Kevinatilusa
Hi Kevin :) I hope you like the place and choose to stay.
Some links that may be of use:
- Wikipedia:Welcome, newcomers
- Wikipedia:How to edit a page
- Wikipedia:Village pump - ask questions you may have here, or leave a message on my talk page
Have fun! :) Dysprosia 07:32, 3 Oct 2003 (UTC)
Re: your question to Karada - a colon at the start of a line indents.
- Like this. :-) Evercat 23:34, 13 Oct 2003 (UTC)
Ah, Thanks! Kevin
Hi! Pentagonal number theorem is excellent! One tip: Start with a complete sentence and follow the highlighting convention (see my editing of that article). Michael Hardy 00:17, 14 Oct 2003 (UTC)
I took another look at the history of auction. The sentence I removed didn't contradict itself, but it contradicted a statement made later in the article.
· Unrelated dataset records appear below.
import Summits.QuantumFields.BalabanUV.Beta.GAN24.ExitFaceCurrentDescent
import Summits.QuantumFields.BalabanUV.Beta.GAN24.CoordinateProfileResponses

/-!
# `BalabanUV.Beta.GAN24.ExitFaceCurrentTowerStep` — binder row G-an2-4 ∕ (CONV-C), W-slot CT-W, conservation law (C)∕(C)sym AT ALL LEVELS, THE INDUCTION STEP OF THE (D)-TOWER of this
# lineage's note `HOME/b2b-balaban-gan24-formalise-leaf-04/g68/EXIT-FACE-CURRENT-TOWER.md` §5 (T5): **IF EVERY PROFILE-WEIGHTED TWO-LEG CURRENT OF THE LEVEL-`j` TABLE FAMILY `S` IS
# FIRST-LEG DIVERGENCE-FREE, THEN SO IS EVERY PROFILE-WEIGHTED TWO-LEG CURRENT OF ITS CUBIC SECTOR `e3OfK Lc G_j S` ONE LEVEL UP** — profile weights = the hereditary class
# «constant + lattice gradient of a bounded single-coordinate function» on the slot direction `ν` and on the leg direction `β` (`CoordinateProfileResponses`); the step is
# `ExitFaceCurrentDescent.div_faceSlot_current_eq_zero_of_descent` with (ii) the class's zero multiplier response, (iii) its explicit same-class field response (the direction sums collapse to
# `κ″ = β`, `κ‴ = ν`), the ff-antisymmetry of the parity-odd `S` (free leg first), and a rescaling of the weights to `|·| ≤ 1`.

NOT IN PRINT; OUR BOOKKEEPING ([folklore] bookkeeping BY NAME over this gen's `ExitFaceCurrentDescent` and `CoordinateProfileResponses`; G-an2-4 formalisation swarm, leaf prover
`b2b-balaban-gan24-formalise-leaf-04`, gen 68).  HONEST FRAMING (cell contract, verbatim): «discharging `BetaPertH` makes Bałaban's UV stability UNCONDITIONAL — a real constructive-QFT result;
it is NOT the continuum limit and NOT the Clay problem.»  HONEST DEPENDENCY (verbatim): «continuum YM on T⁴ ⇐ BetaPertH ∧ nine spine estimates (0/9 proved); BetaPertH ⇐ (D1) ∧ (D4) ∧
CAP+tail; G-an2-4 gates asym, D1 and NE2/3/4.»

WHAT ([folklore]; generic `d`, `[NeZero Lc]`, in-block root `r ∈ box Lc`, every `j`, ANY local table family `S` with parity-odd rows `trK (S κ u) = −sgnK (S κ u)`; 0 `def`, 0 cited facts,
0 `def … : Prop`, 0 sorry): §1 `ff_swap` (`S κ u x z (inl a)(inl b) = −S κ u z x (inl b)(inl a)`), `tsum_profile_rescale` (`Σ'_x (c + dΦ(x_a))·f x = M·Σ'_x ((c + dΦ(x_a))/M)·f x`),
`sum_tsum_ite_dir` (a direction sum against `𝟙[κ = a]` collapses); §2 **`divFree_e3OfK_of_divFree`**: hypothesis = for all `c₁ Ψ₁ c₂ Ψ₂` (bounded `Ψ`'s) and all `v`,
`Σ_κ′ (I(κ′,v) − I(κ′,v−e_κ′)) = 0`, `I(κ′,v) := Σ'_q (c₁ + dΨ₁(q_β))·Σ'_u (c₂ + dΨ₂(u_ν))·S ν u v q (inl κ′)(inl β)`; conclusion = for all `c Φ c′ Φ′` (bounded) and all `y`,
`Σ_μ (J(μ,y) − J(μ,y−e_μ)) = 0`, `J(μ,y) := Σ'_w (c + dΦ(w_β))·Σ'_t (c′ + dΦ′(t_ν))·e3OfK Lc G_j S ν t y w (inl μ)(inl β)`.  Asserts NO value of Bałaban's tables; discharges NOTHING of
(C)sym ∕ (Q-D) ∕ (Q-D-rate) ∕ «T2Shape» ∕ «T2Drift» ∕ (hW, hWall); NEVER «G-an2-4 closed» as (CONV-C); NOT D1, NOT `BetaPertH`, NOT continuum, NOT Clay.  2026-08-23; no existing file touched.
-/

noncomputable section

open Finset
open scoped BigOperators
open Literature.MathematicalPhysics.QuantumFieldTheory
open Literature.MathematicalPhysics.QuantumFieldTheory.Balaban1983to89
open Literature.MathematicalPhysics.QuantumFieldTheory.Balaban1983to89.Beta
open ExpKernelCalculus (Site MKer)
open AffineAveraging (box toSite)
open B6BondElimination (unitVec)
open OneStepResolventKernel (Fib LocStencil)
open OneStepKernelFamily (KInvStep colH)
open Summit.QuantumFields.BalabanUV.Beta.TameKernelCalculus (trK trK_apply)
open Summit.QuantumFields.BalabanUV.Beta.BorderedHessian (stepScale sgnK sgnK_apply sgnF sgnF_inl)
open Summit.QuantumFields.BalabanUV.Beta.AxialDressingRooted (coDressKBmAt)
open Summit.QuantumFields.BalabanUV.Beta.SpineRooted (e3OfK)
open Summit.QuantumFields.BalabanUV.Beta.GAN24.ExitFaceCurrentDescent (div_faceSlot_current_eq_zero_of_descent)
open Summit.QuantumFields.BalabanUV.Beta.GAN24.CoordinateProfileResponses (tsum_profile_mul_dressed_mm_eq_zero tsum_profile_mul_colH_eq_const_add_grad abs_Psi_le)

namespace Summit.QuantumFields.BalabanUV.Beta.GAN24.ExitFaceCurrentTowerStep

variable {d : ℕ} {Lc : ℕ} [NeZero Lc] {r : Fin (d + 1) → ℕ} {S : Fin (d + 1) → (Fin (d + 1) → ℤ) → MKer (d + 1) (Fib d)} {Cs δs : ℝ}

/-! ## §1 Three bookkeeping lemmas -/

omit [NeZero Lc] in
/-- [folklore] The ff block of a parity-odd table is antisymmetric under the exchange of its two legs. -/
theorem ff_swap (hpar : ∀ κ u, trK (S κ u) = -sgnK (S κ u)) (κ : Fin (d + 1)) (u x z : Site (d + 1)) (a b : Fin (d + 1)) :
    S κ u x z (Sum.inl a) (Sum.inl b) = -S κ u z x (Sum.inl b) (Sum.inl a) := by
  have h := congrFun (congrFun (congrFun (congrFun (hpar κ u) z) x) (Sum.inl b)) (Sum.inl a)
  rw [trK_apply] at h
  rw [h]
  show (-sgnK (S κ u)) z x (Sum.inl b) (Sum.inl a) = -S κ u z x (Sum.inl b) (Sum.inl a)
  simp only [Pi.neg_apply, sgnK_apply, sgnF_inl, one_mul]

omit [NeZero Lc] in
/-- [folklore] Rescaling a profile weight inside a `tsum`: `Σ'_x ρ x·f x = M·Σ'_x (ρ x / M)·f x` (`M ≠ 0`). -/
theorem tsum_rescale {ρ f : Site (d + 1) → ℝ} {M : ℝ} (hM : M ≠ 0) :
    ∑' x : Site (d + 1), ρ x * f x = M * ∑' x : Site (d + 1), ρ x / M * f x := by
  rw [← tsum_mul_left]
  exact tsum_congr fun x => by field_simp

omit [NeZero Lc] in
/-- [folklore] A direction sum against an indicator of one direction collapses: `Σ_κ Σ'_q (𝟙[κ = a]·h q)·Y κ q = Σ'_q h q·Y a q`. -/
theorem sum_tsum_ite_dir (a : Fin (d + 1)) (h : Site (d + 1) → ℝ) (Y : Fin (d + 1) → Site (d + 1) → ℝ) :
    ∑ κ : Fin (d + 1), ∑' q : Site (d + 1), (if κ = a then h q else 0) * Y κ q = ∑' q : Site (d + 1), h q * Y a q := by
  rw [Finset.sum_eq_single a (fun κ _ hκ => by simp only [if_neg hκ, zero_mul, tsum_zero]) (fun ha => absurd (Finset.mem_univ a) ha)]
  simp only [if_true]

/-! ## §2 The induction step -/

-- heartbeats: this proof elaborates at ≈ 150–180 k (measured by leaf-04 g70 with a global ceiling on the concat cert: fails at 150 000, passes at 180 000);
-- the ceiling is doubled so that the hub's `lake build` (which broke `ValueHessianLinearGauge` at the default on 2026-08-24) cannot stall the chain. No statement change.
set_option maxHeartbeats 400000 in
/-- [folklore] **THE (D)-TOWER INDUCTION STEP**: first-leg divergence-freeness of all profile-weighted two-leg currents passes from the level-`j` table family `S` to its cubic sector
`e3OfK Lc G_j S` (profile class «constant + lattice gradient of a bounded single-coordinate function» on the slot direction `ν` and the leg direction `β`). -/
theorem divFree_e3OfK_of_divFree (hr : r ∈ box (d + 1) Lc) (j : ℕ) (hS : LocStencil S Cs δs) (hδs : 0 < δs) (hpar : ∀ κ u, trK (S κ u) = -sgnK (S κ u)) (ν β : Fin (d + 1))
    (hyp : ∀ (c₁ : ℝ) (Ψ₁ : ℤ → ℝ) (B₁ : ℝ), (∀ s, |Ψ₁ s| ≤ B₁) → ∀ (c₂ : ℝ) (Ψ₂ : ℤ → ℝ) (B₂ : ℝ), (∀ s, |Ψ₂ s| ≤ B₂) → ∀ v : Site (d + 1),
      ∑ κ' : Fin (d + 1),
        ((∑' q : Site (d + 1), (c₁ + (Ψ₁ (q β + 1) - Ψ₁ (q β))) * ∑' u : Site (d + 1), (c₂ + (Ψ₂ (u ν + 1) - Ψ₂ (u ν))) * S ν u v q (Sum.inl κ') (Sum.inl β))
          - ∑' q : Site (d + 1), (c₁ + (Ψ₁ (q β + 1) - Ψ₁ (q β))) * ∑' u : Site (d + 1), (c₂ + (Ψ₂ (u ν + 1) - Ψ₂ (u ν))) * S ν u (v - unitVec κ') q (Sum.inl κ') (Sum.inl β)) = 0)
    (c : ℝ) (Φ : ℤ → ℝ) {B : ℝ} (hΦ : ∀ s, |Φ s| ≤ B) (c' : ℝ) (Φ' : ℤ → ℝ) {B' : ℝ} (hΦ' : ∀ s, |Φ' s| ≤ B') (y : Site (d + 1)) :
    ∑ μ : Fin (d + 1),
      ((∑' w : Site (d + 1), (c + (Φ (w β + 1) - Φ (w β))) * ∑' t : Site (d + 1), (c' + (Φ' (t ν + 1) - Φ' (t ν))) *
          e3OfK Lc (coDressKBmAt (toSite r) Lc (KInvStep (d := d) Lc j)) S ν t y w (Sum.inl μ) (Sum.inl β))
        - ∑' w : Site (d + 1), (c + (Φ (w β + 1) - Φ (w β))) * ∑' t : Site (d + 1), (c' + (Φ' (t ν + 1) - Φ' (t ν))) *
          e3OfK Lc (coDressKBmAt (toSite r) Lc (KInvStep (d := d) Lc j)) S ν t (y - unitVec μ) w (Sum.inl μ) (Sum.inl β)) = 0 := by
  classical
  have hB : 0 ≤ B := (abs_nonneg _).trans (hΦ 0)
  have hB' : 0 ≤ B' := (abs_nonneg _).trans (hΦ' 0)
  -- rescaled weights with `|·| ≤ 1`
  set Mρ : ℝ := |c| + (B + B) + 1 with hMρ
  set Mσ : ℝ := |c'| + (B' + B') + 1 with hMσ
  have hMρ0 : 0 < Mρ := by positivity
  have hMσ0 : 0 < Mσ := by positivity
  set ρ₁ : Site (d + 1) → ℝ := fun w => (c + (Φ (w β + 1) - Φ (w β))) / Mρ with hρ₁
  set σ₁ : Site (d + 1) → ℝ := fun t => (c' + (Φ' (t ν + 1) - Φ' (t ν))) / Mσ with hσ₁
  have hρb : ∀ w, |ρ₁ w| ≤ 1 := by
    intro w
    rw [hρ₁, abs_div, abs_of_pos hMρ0, div_le_one hMρ0]
    refine (abs_add_le _ _).trans ?_
    have := (abs_sub (Φ (w β + 1)) (Φ (w β))).trans (add_le_add (hΦ _) (hΦ _))
    linarith
  have hσb : ∀ t, |σ₁ t| ≤ 1 := by
    intro t
    rw [hσ₁, abs_div, abs_of_pos hMσ0, div_le_one hMσ0]
    refine (abs_add_le _ _).trans ?_
    have := (abs_sub (Φ' (t ν + 1)) (Φ' (t ν))).trans (add_le_add (hΦ' _) (hΦ' _))
    linarith
  -- (ii) zero multiplier response of the rescaled leg datum
  have hM : ∀ (m : Fin (d + 1)) (q : Site (d + 1)),
      ∑' w : Site (d + 1), ρ₁ w * coDressKBmAt (toSite r) Lc (KInvStep (d := d) Lc j) q ((Lc : ℤ) • w) (Sum.inr m) (Sum.inr β) = 0 := by
    intro m q
    have h := tsum_profile_mul_dressed_mm_eq_zero (d := d) hr j β m c Φ hΦ q
    rw [tsum_rescale (M := Mρ) hMρ0.ne'] at h
    simpa [hρ₁, hMρ0.ne'] using h
  -- (iii) the responses of the rescaled data, explicitly (same class one level down)
  set A₁ : ℝ := c * ((Lc : ℝ) * ((((Lc ^ (j + 1) : ℕ) : ℝ)) ^ (d + 1 + 1))⁻¹) with hA₁
  set A₂ : ℝ := c' * ((Lc : ℝ) * ((((Lc ^ (j + 1) : ℕ) : ℝ)) ^ (d + 1 + 1))⁻¹) with hA₂
  set cH : ℝ := (stepScale d Lc j * (Lc : ℝ) ^ (d + 1))⁻¹ with hcH
  set Ψ₁ : ℤ → ℝ := fun n => (-(A₁ * (Lc : ℝ)⁻¹) * (((n % (Lc : ℤ) : ℤ) : ℝ)) + cH * Φ (n / (Lc : ℤ))) / Mρ with hΨ₁
  set Ψ₂ : ℤ → ℝ := fun n => (-(A₂ * (Lc : ℝ)⁻¹) * (((n % (Lc : ℤ) : ℤ) : ℝ)) + cH * Φ' (n / (Lc : ℤ))) / Mσ with hΨ₂
  have hΨ₁b : ∀ s, |Ψ₁ s| ≤ (|A₁| + |cH| * B) / Mρ := fun s => by
    rw [hΨ₁, abs_div, abs_of_pos hMρ0]
    exact div_le_div_of_nonneg_right (abs_Psi_le (Lc := Lc) A₁ cH Φ hΦ s) hMρ0.le
  have hΨ₂b : ∀ s, |Ψ₂ s| ≤ (|A₂| + |cH| * B') / Mσ := fun s => by
    rw [hΨ₂, abs_div, abs_of_pos hMσ0]
    exact div_le_div_of_nonneg_right (abs_Psi_le (Lc := Lc) A₂ cH Φ' hΦ' s) hMσ0.le
  have eH : ∀ (κ'' : Fin (d + 1)) (q : Site (d + 1)),
      ∑' w : Site (d + 1), ρ₁ w * colH (coDressKBmAt (toSite r) Lc (KInvStep (d := d) Lc j)) Lc β w κ'' q =
        if κ'' = β then A₁ * (Lc : ℝ)⁻¹ / Mρ + (Ψ₁ (q β + 1) - Ψ₁ (q β)) else 0 := by
    intro κ'' q
    have h := tsum_profile_mul_colH_eq_const_add_grad (d := d) hr j β κ'' c Φ hΦ q
    rw [tsum_rescale (M := Mρ) hMρ0.ne'] at h
    have h' : ∑' w : Site (d + 1), ρ₁ w * colH (coDressKBmAt (toSite r) Lc (KInvStep (d := d) Lc j)) Lc β w κ'' q =
        (if κ'' = β then
          (c * ((Lc : ℝ) * ((((Lc ^ (j + 1) : ℕ) : ℝ)) ^ (d + 1 + 1))⁻¹)) * (Lc : ℝ)⁻¹ +
            ((-((c * ((Lc : ℝ) * ((((Lc ^ (j + 1) : ℕ) : ℝ)) ^ (d + 1 + 1))⁻¹)) * (Lc : ℝ)⁻¹) * ((((q β + 1) % (Lc : ℤ) : ℤ) : ℝ))
                + (stepScale d Lc j * (Lc : ℝ) ^ (d + 1))⁻¹ * Φ ((q β + 1) / (Lc : ℤ)))
              - (-((c * ((Lc : ℝ) * ((((Lc ^ (j + 1) : ℕ) : ℝ)) ^ (d + 1 + 1))⁻¹)) * (Lc : ℝ)⁻¹) * (((q β % (Lc : ℤ) : ℤ) : ℝ))
                + (stepScale d Lc j * (Lc : ℝ) ^ (d + 1))⁻¹ * Φ (q β / (Lc : ℤ))))
        else 0) / Mρ := by
      rw [← h, mul_div_cancel_left₀ _ hMρ0.ne']
    rw [h']
    split_ifs
    · simp only [hΨ₁, hA₁, hcH]
      field_simp
    · simp
  have eσ : ∀ (κ''' : Fin (d + 1)) (u : Site (d + 1)),
      ∑' t : Site (d + 1), σ₁ t * colH (coDressKBmAt (toSite r) Lc (KInvStep (d := d) Lc j)) Lc ν t κ''' u =
        if κ''' = ν then A₂ * (Lc : ℝ)⁻¹ / Mσ + (Ψ₂ (u ν + 1) - Ψ₂ (u ν)) else 0 := by
    intro κ''' u
    have h := tsum_profile_mul_colH_eq_const_add_grad (d := d) hr j ν κ''' c' Φ' hΦ' u
    rw [tsum_rescale (M := Mσ) hMσ0.ne'] at h
    have h' : ∑' t : Site (d + 1), σ₁ t * colH (coDressKBmAt (toSite r) Lc (KInvStep (d := d) Lc j)) Lc ν t κ''' u =
        (if κ''' = ν then
          (c' * ((Lc : ℝ) * ((((Lc ^ (j + 1) : ℕ) : ℝ)) ^ (d + 1 + 1))⁻¹)) * (Lc : ℝ)⁻¹ +
            ((-((c' * ((Lc : ℝ) * ((((Lc ^ (j + 1) : ℕ) : ℝ)) ^ (d + 1 + 1))⁻¹)) * (Lc : ℝ)⁻¹) * ((((u ν + 1) % (Lc : ℤ) : ℤ) : ℝ))
                + (stepScale d Lc j * (Lc : ℝ) ^ (d + 1))⁻¹ * Φ' ((u ν + 1) / (Lc : ℤ)))
              - (-((c' * ((Lc : ℝ) * ((((Lc ^ (j + 1) : ℕ) : ℝ)) ^ (d + 1 + 1))⁻¹)) * (Lc : ℝ)⁻¹) * (((u ν % (Lc : ℤ) : ℤ) : ℝ))
                + (stepScale d Lc j * (Lc : ℝ) ^ (d + 1))⁻¹ * Φ' (u ν / (Lc : ℤ))))
        else 0) / Mσ := by
      rw [← h, mul_div_cancel_left₀ _ hMσ0.ne']
    rw [h']
    split_ifs
    · simp only [hΨ₂, hA₂, hcH]
      field_simp
    · simp
  -- the level-j current of the descent, collapsed and flipped: it is MINUS a profile-weighted current of `S` with the free leg first
  have eT : ∀ (v : Site (d + 1)) (κ' : Fin (d + 1)),
      ∑ κ'' : Fin (d + 1), ∑' q : Site (d + 1), (∑' w : Site (d + 1), ρ₁ w * colH (coDressKBmAt (toSite r) Lc (KInvStep (d := d) Lc j)) Lc β w κ'' q) *
          ∑ κ''' : Fin (d + 1), ∑' u : Site (d + 1), (∑' t : Site (d + 1), σ₁ t * colH (coDressKBmAt (toSite r) Lc (KInvStep (d := d) Lc j)) Lc ν t κ''' u) *
            S κ''' u q v (Sum.inl κ'') (Sum.inl κ') =
      -(∑' q : Site (d + 1), (A₁ * (Lc : ℝ)⁻¹ / Mρ + (Ψ₁ (q β + 1) - Ψ₁ (q β))) *
          ∑' u : Site (d + 1), (A₂ * (Lc : ℝ)⁻¹ / Mσ + (Ψ₂ (u ν + 1) - Ψ₂ (u ν))) * S ν u v q (Sum.inl κ') (Sum.inl β)) := by
    intro v κ'
    simp only [eH, eσ]
    rw [sum_tsum_ite_dir β (fun q => A₁ * (Lc : ℝ)⁻¹ / Mρ + (Ψ₁ (q β + 1) - Ψ₁ (q β)))]
    rw [← tsum_neg]
    refine tsum_congr fun q => ?_
    rw [sum_tsum_ite_dir ν (fun u => A₂ * (Lc : ℝ)⁻¹ / Mσ + (Ψ₂ (u ν + 1) - Ψ₂ (u ν))), ← mul_neg, ← tsum_neg]
    congr 1
    exact tsum_congr fun u => by rw [ff_swap hpar ν u q v β κ', mul_neg]
  -- the descent with the rescaled data
  have key := div_faceSlot_current_eq_zero_of_descent (d := d) hr j hS hδs hpar hσb hρb ν β hM y (fun r' _ => by
    have h := hyp (A₁ * (Lc : ℝ)⁻¹ / Mρ) Ψ₁ _ hΨ₁b (A₂ * (Lc : ℝ)⁻¹ / Mσ) Ψ₂ _ hΨ₂b ((Lc : ℤ) • y + toSite r')
    simp only [eT, neg_sub_neg]
    rw [← neg_eq_zero, ← Finset.sum_neg_distrib]
    simpa only [neg_sub] using h)
  -- undo the rescaling
  have e : ∀ (μ : Fin (d + 1)) (z : Site (d + 1)),
      ∑' w : Site (d + 1), (c + (Φ (w β + 1) - Φ (w β))) * ∑' t : Site (d + 1), (c' + (Φ' (t ν + 1) - Φ' (t ν))) *
          e3OfK Lc (coDressKBmAt (toSite r) Lc (KInvStep (d := d) Lc j)) S ν t z w (Sum.inl μ) (Sum.inl β) =
      Mρ * (Mσ * ∑' w : Site (d + 1), ρ₁ w * ∑' t : Site (d + 1), σ₁ t * e3OfK Lc (coDressKBmAt (toSite r) Lc (KInvStep (d := d) Lc j)) S ν t z w (Sum.inl μ) (Sum.inl β)) := by
    intro μ z
    have e1 : ∀ w : Site (d + 1), (c + (Φ (w β + 1) - Φ (w β))) = Mρ * ρ₁ w := fun w => by simp only [hρ₁]; field_simp
    have e2 : ∀ t : Site (d + 1), (c' + (Φ' (t ν + 1) - Φ' (t ν))) = Mσ * σ₁ t := fun t => by simp only [hσ₁]; field_simp
    have e3 : ∀ w : Site (d + 1), ∑' t : Site (d + 1), (c' + (Φ' (t ν + 1) - Φ' (t ν))) *
        e3OfK Lc (coDressKBmAt (toSite r) Lc (KInvStep (d := d) Lc j)) S ν t z w (Sum.inl μ) (Sum.inl β) =
        Mσ * ∑' t : Site (d + 1), σ₁ t * e3OfK Lc (coDressKBmAt (toSite r) Lc (KInvStep (d := d) Lc j)) S ν t z w (Sum.inl μ) (Sum.inl β) := by
      intro w
      rw [← tsum_mul_left]
      exact tsum_congr fun t => by rw [e2 t, mul_assoc]
    calc _ = ∑' w : Site (d + 1), Mρ * (Mσ * (ρ₁ w * ∑' t : Site (d + 1), σ₁ t *
          e3OfK Lc (coDressKBmAt (toSite r) Lc (KInvStep (d := d) Lc j)) S ν t z w (Sum.inl μ) (Sum.inl β))) :=
          tsum_congr fun w => by rw [e3 w, e1 w]; ring
      _ = _ := by rw [tsum_mul_left, tsum_mul_left]
  simp only [e, ← mul_sub, ← Finset.mul_sum, key, mul_zero]

end Summit.QuantumFields.BalabanUV.Beta.GAN24.ExitFaceCurrentTowerStep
Here are the two statements that I thought contradicted each other:
- "These two auctions are theoretically equivalent, a result which has been verified in practice as well."
- "These two auctions are also theoretically equivalent, but in practice Dutch auctions will produce less revenue than sealed first-price auctions (one of the important results of Experimental economics)"
They agree on the theoretical equivalence (which I'm certain of anyway,) but not on whether the auctions are revenue equivalent in practice. I chose to remove the first statement, since I was the one who originally wrote it, and I can't remember what I based that on. I figure that someone talking about experimental economics probably knew more about what happens in practice than I do. Isomorphic 16:51, 18 Feb 2004 (UTC)
Hello. Some of your recent edits related to Gröbner bases prompt me to point out that there is no need to write such things as [[algebraic_geometry|algebraic geometry]], since just writing [[algebraic geometry]] suffices. Michael Hardy 23:21, 25 Aug 2004 (UTC)
random matrix
editHello Kevinatilusa,
I have reverted your edit at random matrix, since it was probably a misunderstanding. What I meant to say is that the only RM ensembles which are both invariant and have independent entries are GUE/GOE/GSE (I used the word "common" in the sense of "intersection", not as "usual"). If you have an idea how to rephrase this sentence more clearly, that would be great,-- I guess it is indeed ambiguous.